Other types of rewards check every timestep checks if certain conditions are true (a method known as **polling**).

Events related to sparse rewards only happen very rarely, so it would be very inefficient to check them every time step. For this reason we introduce something called **signals**.

A signal is a way to trigger a response when an event occurs, without needing to constantly check for the event. This is much more efficient because the system only responds when something relevant happens, rather than checking continuously.

In this setup, a signal serves as a message or notification that something has occurred in the environment (e.g., a player achieving a knockout).

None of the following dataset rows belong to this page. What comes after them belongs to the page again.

/-- **For every CM field `K` of degree `8` and every CM type `Φ` of `K`** — granted the existence of abelian
varieties of prescribed CM type with `𝓞_K` acting (the tree's record `PicardCM.CMAbelianVarietyRealised`,
Shimura §6.2 Thm. 3, discharged Summits-side) — there are six `𝓞_K`-CM abelian varieties `A_0, …, A_5` of
types `u_φ (φ ∈ Φ), Φ, Φ` whose product carries a rational `(3,3)`-class outside the ideal generated by
`B¹ ⊗ ℂ` in degree `6`, hence outside the part of the Hodge ring generated in codimension `≤ 2` and outside
`D³ ⊗ ℂ`. [cite: Hazama2003GHCCM, Remark 7.15 p. 650] [cite: Shimura1998, §6.2 Theorem 3] -/
theorem exists_cmProduct_hodgeRing_not_generated_in_codim_two (h₃ : PicardCM.CMAbelianVarietyRealised)
    (K : Type) [Field K] [NumberField K] [IsCMField K] (hK : Module.finrank ℚ K = 8) (Φ : CMType K) :
    ∃ (e : Fin 4 → (K →+* ℂ)) (A : Fin 6 → AbelianVariety ℂ) (ι : ∀ i : Fin 6, 𝓞 K →+* End (A i))
      (θ : ∀ i : Fin 6, K →+* Module.End ℂ (complexBetti (A i).X 1)),
      Function.Injective e ∧ (∀ t, t ∈ Φ.1 ↔ t ∈ Set.range e) ∧
      (∀ i, IsCMTypeRealisation (hazamaFamily Φ e i) (A i) (ι i) (θ i)) ∧
      ∃ c : complexBetti (⨁ A).X (2 * 3), IsRationalClass c ∧ IsOfHodgeType (⨁ A).dim (⨁ A).X (2 * 3) 3 3 c ∧
        c ∉ divisorIdealSix (⨁ A).dim (⨁ A).X ∧ c ∉ codimTwoGeneratedSix (⨁ A).dim (⨁ A).X ∧
        c ∉ divisorClassesSpan (⨁ A).X (⨁ A).dim 3 := by
  -- an enumeration `e` of `Φ` (`2 · #Φ = [K:ℚ] = 8`)
  have h2 := Literature.NumberTheory.ComplexMultiplication.CMTypeLattice.two_mul_card_eq_finrank Φ
  rw [hK, Fintype.card_eq_nat_card] at h2
  have h4 : Nat.card Φ.1 = 4 := by omega
  let ε : Φ.1 ≃ Fin 4 := (Finite.equivFin Φ.1).trans (finCongr h4)
  let e : Fin 4 → (K →+* ℂ) := fun k => (ε.symm k).1
  have he : Function.Injective e := Subtype.val_injective.comp ε.symm.injective
  have hΦe : ∀ t, t ∈ Φ.1 ↔ t ∈ Set.range e := fun t =>
    ⟨fun ht => ⟨ε ⟨t, ht⟩, by simp [e]⟩, by rintro ⟨k, rfl⟩; exact (ε.symm k).2⟩
  -- realisations of the six types
  have hR : ∀ i : Fin 6, ∃ (A : AbelianVariety ℂ) (ι : 𝓞 K →+* End A)
      (θ : K →+* Module.End ℂ (complexBetti A.X 1)), IsCMTypeRealisation (hazamaFamily Φ e i) A ι θ :=
    fun i => h₃ K (hazamaFamily Φ e i)
  choose A ι θ hA using hR
  obtain ⟨c, hcQ, hcH, hc⟩ := exists_hodgeClass_not_mem_divisorIdealSix Φ e he hΦe A ι θ hA
  exact ⟨e, A, ι, θ, he, hΦe, hA, c, hcQ, hcH, hc, fun h => hc (codimTwoGeneratedSix_le_divisorIdealSix h),
    fun h => hc (divisorClassesSpan_three_le_divisorIdealSix h)⟩

end AnyCMField

end Literature.Barriers.HodgeConjecture

end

When a signal is emitted, it notifies all functions that have been connected to it (known as **handlers**), and those functions can then take the appropriate action, such as rewarding the agent for the achievement. The reward functions will be handlers in this case.

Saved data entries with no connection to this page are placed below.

import Mathlib
import HarnessLib
import Summits.CriticalPhenomena.SAWScalingLimit.Theorems.SAWSpinMonotoneQCIdentificationDefs
import Summits.CriticalPhenomena.SAWScalingLimit.Theorems.SAWSpinMonotoneQCIdentificationNoBranchingAlgebra
import Summits.CriticalPhenomena.SAWScalingLimit.Theorems.SAWSpinMonotoneQCIdentificationNoBranchingCorners
import Summits.CriticalPhenomena.SAWScalingLimit.Theorems.SAWSpinMonotoneQCIdentificationWindowIdentity
import Summits.CriticalPhenomena.SAWScalingLimit.Theorems.SAWDevelopingMapPotentialExists
import Literature.Probability.LatticeModels.TriangularLatticeProofs

/-!
# The affine dictionary of the developing map

Helper file (sub-goal L1 of `STUB-REPORT-subsequentialLimits.md` §3; the (K)-consequences and L2, no
collapse, form the companion file `SAWSpinMonotoneQCIdentificationNoCollapse.lean`) of the stubs
`stub_subsequentialLimits` and `stub_rayCondition` of line `eight_fifths_primitive`, crux
`QCIdentification` (stmt-CriticalPhenomena-16772); namespace of the checked skeleton, sub-namespace
`Dev`; vocabulary from `SAWSpinMonotoneQCIdentificationDefs` (`Fobs`, `hexNbr`, `modeSum`) and
`SAWSpinMonotoneQCIdentificationNoBranchingAlgebra`/`…Corners` (`NB.omg = ω = e^{2πi/3}`,
`NB.dartCoeff`, `NB.hexMidpoint_sub_hexCenter`, `NB.lemma1_mode`, `NB.conj_omg`, `NB.modeBel`); the
potential predicate agrees with the sibling helper's `Window.IsPotential` (`isPotential_iff_window`).

**What.** Let `F = Fobs Λ a` be the critical parafermionic observable of a simply connected
hexagonal domain `Λ` with boundary source `a`, and `H : Site 2 → ℂ` a potential of `F` on the
triangles `Δ_v` (`v ∈ Λ`) of the triangular lattice `𝕋` in the sense of the proved route item
`PotentialExists` (`IsPotential`, `exists_isPotential`). Label the vertices of `Δ_v`
counterclockwise by `triVert v k` (`k : Fin 3`) so that the edge `[triVert v k, triVert v (k+1)]`
is the one crossed by the mid-edge `p_k = {v, hexNbr v k}`. Then

* (L1a, `increment`, registered `dev_increment`) `H (triVert v (k+1)) - H (triVert v k) =
  (hexMidpoint p_k - hexCenter v) · F(p_k)` for all three `k`;
* (geometry, `edge_eq`, `edge_eq_dart`) the edge vector is
  `triEmbed (triVert v (k+1)) - triEmbed (triVert v k) = faceSign v · ω^{k+1}
  = 2√3 i · (hexMidpoint p_k - hexCenter v)` (`faceSign = ±1` on up/down faces);
* (L1b, `affine`, registered `dev_affine`) **the affine dictionary**: with the explicit constants
  `cAlpha = (1 + ζ)ω²/18 = -i√3/18 = 1/(6√3 i)` and `cBeta = (1 + ζ)ω/18 = -1/12 + i√3/36 = -ζ cAlpha`
  (`|cAlpha| = |cBeta| = √3/18`), `alpha F v = cAlpha · modeSum F v` and
  `beta F v = cBeta · belt F v`, `belt F v = F(p₀) + ω² F(p₁) + ω F(p₂)` the Beltrami mode,
  every increment of `H` along an edge `e` of `Δ_v` equals `alpha · e + beta · ē`: `H` is the
  real-affine map `z ↦ alpha z + beta z̄ + γ` on `Δ_v`, i.e. `∂H = cAlpha · S(v)`
  ("`ΣF = 6√3 i ∂H`") and `∂̄H = cBeta · B(v)`. The third Fourier mode is killed by DCS Lemma 1
  (`NB.lemma1_mode`), and the identity is then polynomial algebra in `ω` (`affine_alg`);
* (companion file) under the no-fold bound (K): `‖belt F v‖ ≤ k ‖modeSum F v‖`, hence
  `‖beta F v‖ ≤ k ‖alpha F v‖` (the affine pieces are uniformly `K`-quasiconformal,
  `K = (1+k)/(1-k)`), and `S(v) ≠ 0` on the whole source component of `Λ` (no collapse).

Sources: H. Duminil-Copin, S. Smirnov, *The connective constant of the honeycomb lattice equals
`√(2+√2)`*, Ann. of Math. 175 (2012) 1653–1665 (arXiv:1007.0575), Lemma 1 and its proof (the
three "pair/triplet" contributions; here only the statement, via the tree theorem); S. Smirnov,
*Discrete complex analysis and probability*, Proc. ICM 2010, §2 (discrete `∂`, `∂̄` on the
triangular/hexagonal pair). The dictionary itself is elementary linear algebra of a real-affine
map on an equilateral triangle (docstring of `PotentialExists`).
-/

noncomputable section

open Complex
open scoped ComplexConjugate
open Literature.Probability.LatticeModels Literature.Probability.RandomPlanarGeometry.SAW
open Summit.CriticalPhenomena.SAWScalingLimit.Theses.SAWDevelopingMap
open Summit.CriticalPhenomena.SAWScalingLimit.Theorems (potentialExists_proof)
open Summit.CriticalPhenomena.SAWScalingLimit.Theorems.PotentialExists (oriented_up_fst
  oriented_up_snd oriented_up_thd oriented_down_fst oriented_down_snd oriented_down_thd)

namespace Summit.CriticalPhenomena.SAWScalingLimit.Cruxes.QCIdentification.EightFifthsPrimitive

namespace Dev

open NB

/-! ### One more fact about `ω = e^{2πi/3}` (`NB.omg`; `conj ω = ω²` is `NB.conj_omg`) -/

/-- `ζ = 1 + ω`. -/
theorem triZeta_eq_one_add_omg : triZeta = 1 + omg := by
  rw [triZeta_eq, omg_eq]
  apply Complex.ext <;> norm_num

**How to implment a signal and a corresponding sparse reward**

To make a reward function for sparse rewards you need to write the reward funciton and set up the signal. Below is some code indicating how the signal class is organized - you won't have to modify this asa it is already inside your notebook. What you will have to do is

1.   Create an instance of this signal class
2.   Write a reward function
3.   Connect the reward function to the signal
4.   Put the signal emission whenever you want it to activate

In [None]:
# Signal class (DO NOT ADD TO NOTEBOOK - already implmented)

class Signal:
    def __init__(self):
        self._handlers = []

    def connect(self, handler):
        self._handlers.append(handler)

    def emit(self, *args, **kwargs):
        for handler in self._handlers:
            handler(*args, **kwargs)

# 1. Create instance of signal (in this case it's knockout)
knockout_signal = Signal()

# 2. Define the knockout reward (note it is defined in the next cell)

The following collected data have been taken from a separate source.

import Summits.AnomalousDissipation.AnomalousDissipation.Theorems.SolenoidalFractalHomogenisationLagrangianStepSidebandXDefsFrame
import Summits.AnomalousDissipation.AnomalousDissipation.Theorems.SolenoidalFractalHomogenisationLagrangianStepSidebandSkewFrame
import Summits.AnomalousDissipation.AnomalousDissipation.Theorems.SolenoidalFractalHomogenisationLagrangianStepSidebandXGen
import HarnessLib

/-!
# K1L_D `LagrangianRenormalisationStepDesign` (stmt-AnomalousDissipation-27980), registered stub `stub_D1_V0thg` (v28, ruling D28-3 (3)), port-map layer L5:
# the FROZEN-FRAME finite-ξ truncated generator `genXθ` is SKEW + DISSIPATIVE with the full symbol form retained
# (helper; `--supports stmt-AnomalousDissipation-27980 --as helper`)

Summits-side helper file of route `SolenoidalFractalHomogenisation` (prover seat `ad-k1l-cellLawV-w1` g9; port map
`Cruxes/LagrangianRenormalisationStepDesign/Lines/onelevel-vtheta-twist-portmap.md` §3 L5, ruling D28-7).  The frozen-frame twin of `…SidebandXGen` for the objects
of `…SidebandXDefsFrame` (`genXCompθ`, `genXθ`: `P_{k_z} ↦ P^θ_{k_z} = transversalProjR (twistFreq G₀ k_z)`, `T_{𝔹ᵀ} ↦ T_{(𝔹^{G₀})ᵀ}`); the §1 link lemmas
(`linkCoeff_classFreq_*`, `linkCoeff_slow_eq`) are flat and REUSED BY NAME.  Everything proved; no definitions, no named facts, no sorry.
* `transversalProjR_classFreq_coordL_eq_sum`, **`sum_re_inner_linkX_eq_zero_frame`** — the skew identity of the links at finite ξ with twisted projections;
* `genXCompθ_apply`, `re_inner_genXCompθ`, **`real_inner_genXθ_eq`** — the fibre balance; the links create no energy;
* **`real_inner_genXθ_le_twist`** — `⟪genXθ y, y⟫_ℝ ≤ −4π²·lo'·Σ_z |G₀ᵀk_z|²·‖P^θ y_z‖² − γ₁ Σ_z (‖y_z‖² − ‖P^θ y_z‖²)` (`NearIso 𝔹 lo' hi'`, exact twisted weights);
  **`real_inner_genXθ_le`** — the flat shape with `lo' ↦ lo'·c` under the frame hypothesis `c|k|² ≤ |G₀ᵀk|²`.
At `G₀ = 1` these are literally the flat statements (`genXθ_one_zero`/`genXCompθ_one`, `twistFreq_one`).
NOT a proof of any registered stub, of the crux, or of anomalous dissipation; rung F-D1 infrastructure for the `stub_D1_V0thg` engine.
-/

set_option linter.dupNamespace false
/-- **(2.13), THE TYPED ROW** `BIJ88Sect2Statements.OpDecay dist 𝒟_{k,loc} c` in print's one-letter shape, for any `c` with
`(A/(1−Λ))S ≤ c ≤ δ/2`. [cite: BalabanImbrieJaffe1988, (2.13) p.261] -/
theorem opDecay213_typed [Fintype α] {dist : α → β → ℝ} {T : ℕ → β → α → ℝ} {L Λ δ A S c : ℝ} (hL : 1 ≤ L) (hΛ : 0 ≤ Λ)
    (hΛ1 : Λ < 1) (hδ : 0 ≤ δ) (hA : 0 ≤ A) (hd : ∀ a b, 0 ≤ dist a b)
    (hT : ∀ n b a, |T n b a| ≤ A * Λ ^ n * Real.exp (-(δ * L ^ n) * dist a b))
    (hS : ∀ b, ∑ a, Real.exp (-(δ / 2) * dist a b) ≤ S) (hlow : A / (1 - Λ) * S ≤ c) (hhigh : c ≤ δ / 2) (N : ℕ) :
    OpDecay dist (fun b a => ∑ n ∈ range N, T n b a) c := by
  intro f b
  have h := opDecay213 hL hΛ hΛ1 hδ hA hd hT hS N f b
  refine h.trans ?_
  have hsN : 0 ≤ supNorm f := supNorm_nonneg f
  have hsD : 0 ≤ suppDist dist f b := suppDist_nonneg hd f b
  have hS0 : 0 ≤ S := le_trans (Finset.sum_nonneg fun a _ => (Real.exp_pos _).le) (hS b)
  have hAS : 0 ≤ A / (1 - Λ) * S := mul_nonneg (div_nonneg hA (by linarith)) hS0
  have hc : 0 ≤ c := hAS.trans hlow
  calc A / (1 - Λ) * S * Real.exp (-(δ / 2) * suppDist dist f b) * supNorm f
      ≤ c * Real.exp (-(δ / 2) * suppDist dist f b) * supNorm f := by gcongr
    _ ≤ c * Real.exp (-c * suppDist dist f b) * supNorm f := by
        refine mul_le_mul_of_nonneg_right (mul_le_mul_of_nonneg_left (Real.exp_le_exp.2 ?_) hc) hsN
        nlinarith

/-- **The finite range of one term of (2.12)**, `G^{(k)}_{loc} = H_{k,loc}C^{(k)}_{loc}H*_{k,loc}`: with `H_{k,loc}(b,b′) = 0` for
`dist ≧ ⅛r(e_k)` ((2.1), (2.6)), `C^{(k)}_{loc}(b′₁,b′₂) = 0` for `dist ≧ ¼r(e_k)` (the truncation radius of (2.8)) and the same for the adjoint
factor, the composite vanishes for `dist(b₁,b₂) ≧ ⅛r + ¼r + ⅛r = ½r(e_k)`. [cite: BalabanImbrieJaffe1988, (2.13) p.261] -/
theorem vanishes213_term [Fintype β] [Fintype γ] {δ' : Type*} {H : α → β → ℝ} {C : β → γ → ℝ} {Hs : γ → δ' → ℝ}
    {ρ₁ : α → β → ℝ} {ρ₂ : β → γ → ℝ} {ρ₃ : γ → δ' → ℝ} {ρ₁₂ : α → γ → ℝ} {ρ : α → δ' → ℝ} {rek : ℝ}
    (htri₁₂ : ∀ a b c, ρ₁₂ a c ≤ ρ₁ a b + ρ₂ b c) (htri : ∀ a c e, ρ a e ≤ ρ₁₂ a c + ρ₃ c e)
    (hH : Vanishes ρ₁ H (rek / 8)) (hC : Vanishes ρ₂ C (rek / 4)) (hHs : Vanishes ρ₃ Hs (rek / 8)) :
    Vanishes ρ (fun a e => ∑ c, (∑ b, H a b * C b c) * Hs c e) (rek / 2) := by
  have h := vanishes_comp₃ htri₁₂ htri hH hC hHs
  have : rek / 8 + rek / 4 + rek / 8 = rek / 2 := by ring
  rwa [this] at h

/-- **«Furthermore, 𝒟_{k,loc}(b₁,b₂) = 0 for dist(b₁,b₂) ≧ ½r(e_k)», THE TYPED ROW** `BIJ88Sect2Statements.Vanishes dist 𝒟_{k,loc} (r(e_k)/2)`:
every hierarchical term, rescaled to step k, has range at most `½r(e_k)` (for the top term by `vanishes213_term`; for `j < k` the displayed
hypothesis, print's implicit `L^{j−k}·½r(e_j) ≤ ½r(e_k)`), hence so has the sum. [cite: BalabanImbrieJaffe1988, (2.13) p.261] -/
theorem vanishes213_typed {dist : α → β → ℝ} {T : ℕ → α → β → ℝ} {rek : ℝ} (N : ℕ)
    (hT : ∀ n < N, Vanishes dist (T n) (rek / 2)) :
    Vanishes dist (fun b₁ b₂ => ∑ n ∈ range N, T n b₁ b₂) (rek / 2) :=
  vanishes_sum (range N) fun n hn => hT n (Finset.mem_range.1 hn)

end

end Literature.MathematicalPhysics.QuantumFieldTheory.BalabanImbrieJaffe1984to88.BIJ88MultiscaleDecay223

# 3. Connect reward functions to signal using .connect
knockout_signal.connect(knockout_reward)

# 4. Wherever in the code you want the signal to activate, put signal emit,
#    including what value you want to pass along to your reward funciton handler

knockout_signal.emit(agent="player")    # Signal passing argument "player", indicating player was knocked out
knockout_signal.emit(agent="opponent")  # Signal passing argument "opponent", indicating opponent was knocked out

In [None]:
class RewardMode(Enum):
    ASYMMETRIC_OPPONENT = 0
    SYMMETRIC = 1
    ASYMMETRIC_PLAYER = 2


def knockout_reward(
    env: WarehouseBrawl,
    agent: str = "player",
    mode: RewardMode = RewardMode.SYMMETRIC,
    knockout_value_opponent: float = 50.0,
    knockout_value_player: float = 50.0,


) -> float:
    """
    Computes the reward based on who won the match.

    Modes:
    - ASYMMETRIC_OPPONENT (0): Reward is based only on the opponent being knocked out
    - SYMMETRIC (1): Reward is based on both agents being knocked out
    - ASYMMETRIC_PLAYER (2): Reward is based only on your own plauyer being knocked out

    Args:
        env (WarehouseBrawl): The game environment
        agent(str): The agent that was knocked out
        mode (RewardMode): Reward mode, one of RewardMode
        knockout_value_opponent (float): Reward value for knocking out opponent
        knockout_value_player (float): Reward penalty for player being knocked out

    Returns:
        float: The computed reward.
    """
    reward = 0.0

    # Mode logic to compute reward
    if mode == RewardMode.ASYMMETRIC_OPPONENT:
        if agent == "opponent":
            reward = knockout_value_opponent # Reward for opponent being knocked out
    elif mode == RewardMode.SYMMETRIC:
        if agent == "player":
            reward = -knockout_value_player  # Penalty for player getting knocoked out
        elif agent == "opponent":
            reward = knockout_value_opponent # Reward for opponent being knocked out
    elif mode == RewardMode.ASYMMETRIC_PLAYER:
        if agent == "player":
            reward = -knockout_value_player  # Penalty for player getting knocked out

    return reward

In [None]:
def win_reward(
    env: WarehouseBrawl,
    agent: str = "player",
    win_value: float = 300.0,
    lose_value: float = 200.0,
) -> float:

    """
    Computes the reward based on knockouts.


    Args:
        env (WarehouseBrawl): The game environment
        agent(str): The agent that won
        win_value (float): Reward value for knocking out opponent
        lose_value (float): Reward penalty for player being knocked out

    Returns:
        float: The computed reward.
    """

    reward = win_value if agent == "player" else -lose_value
    return reward

In [None]:
# TODO: the signal for this reward has not been implemented, this is left as an exercise for
#       you to try and implement yourself. Think about when this signal would be activated, and
#       how to prevent this signal from being activated again once the first hit has happened

def first_hit(
    env: WarehouseBrawl,
    agent: str = "player",
    success_value: float = 20.0,
    fail_value: float = 10.0,
) -> float:

    """
    Computes the reward based on who lands the first hit

    Args:
        env (WarehouseBrawl): The game environment
        agent (str): The agent that hit first ("player" or "opponent")
        success_value (float): Reward value for the player hitting first
        fail_value (float): Penalty for the opponent hitting first

    Returns:
        float: The computed reward.
    """

    reward = success_value if agent == "player" else -fail_value
    return reward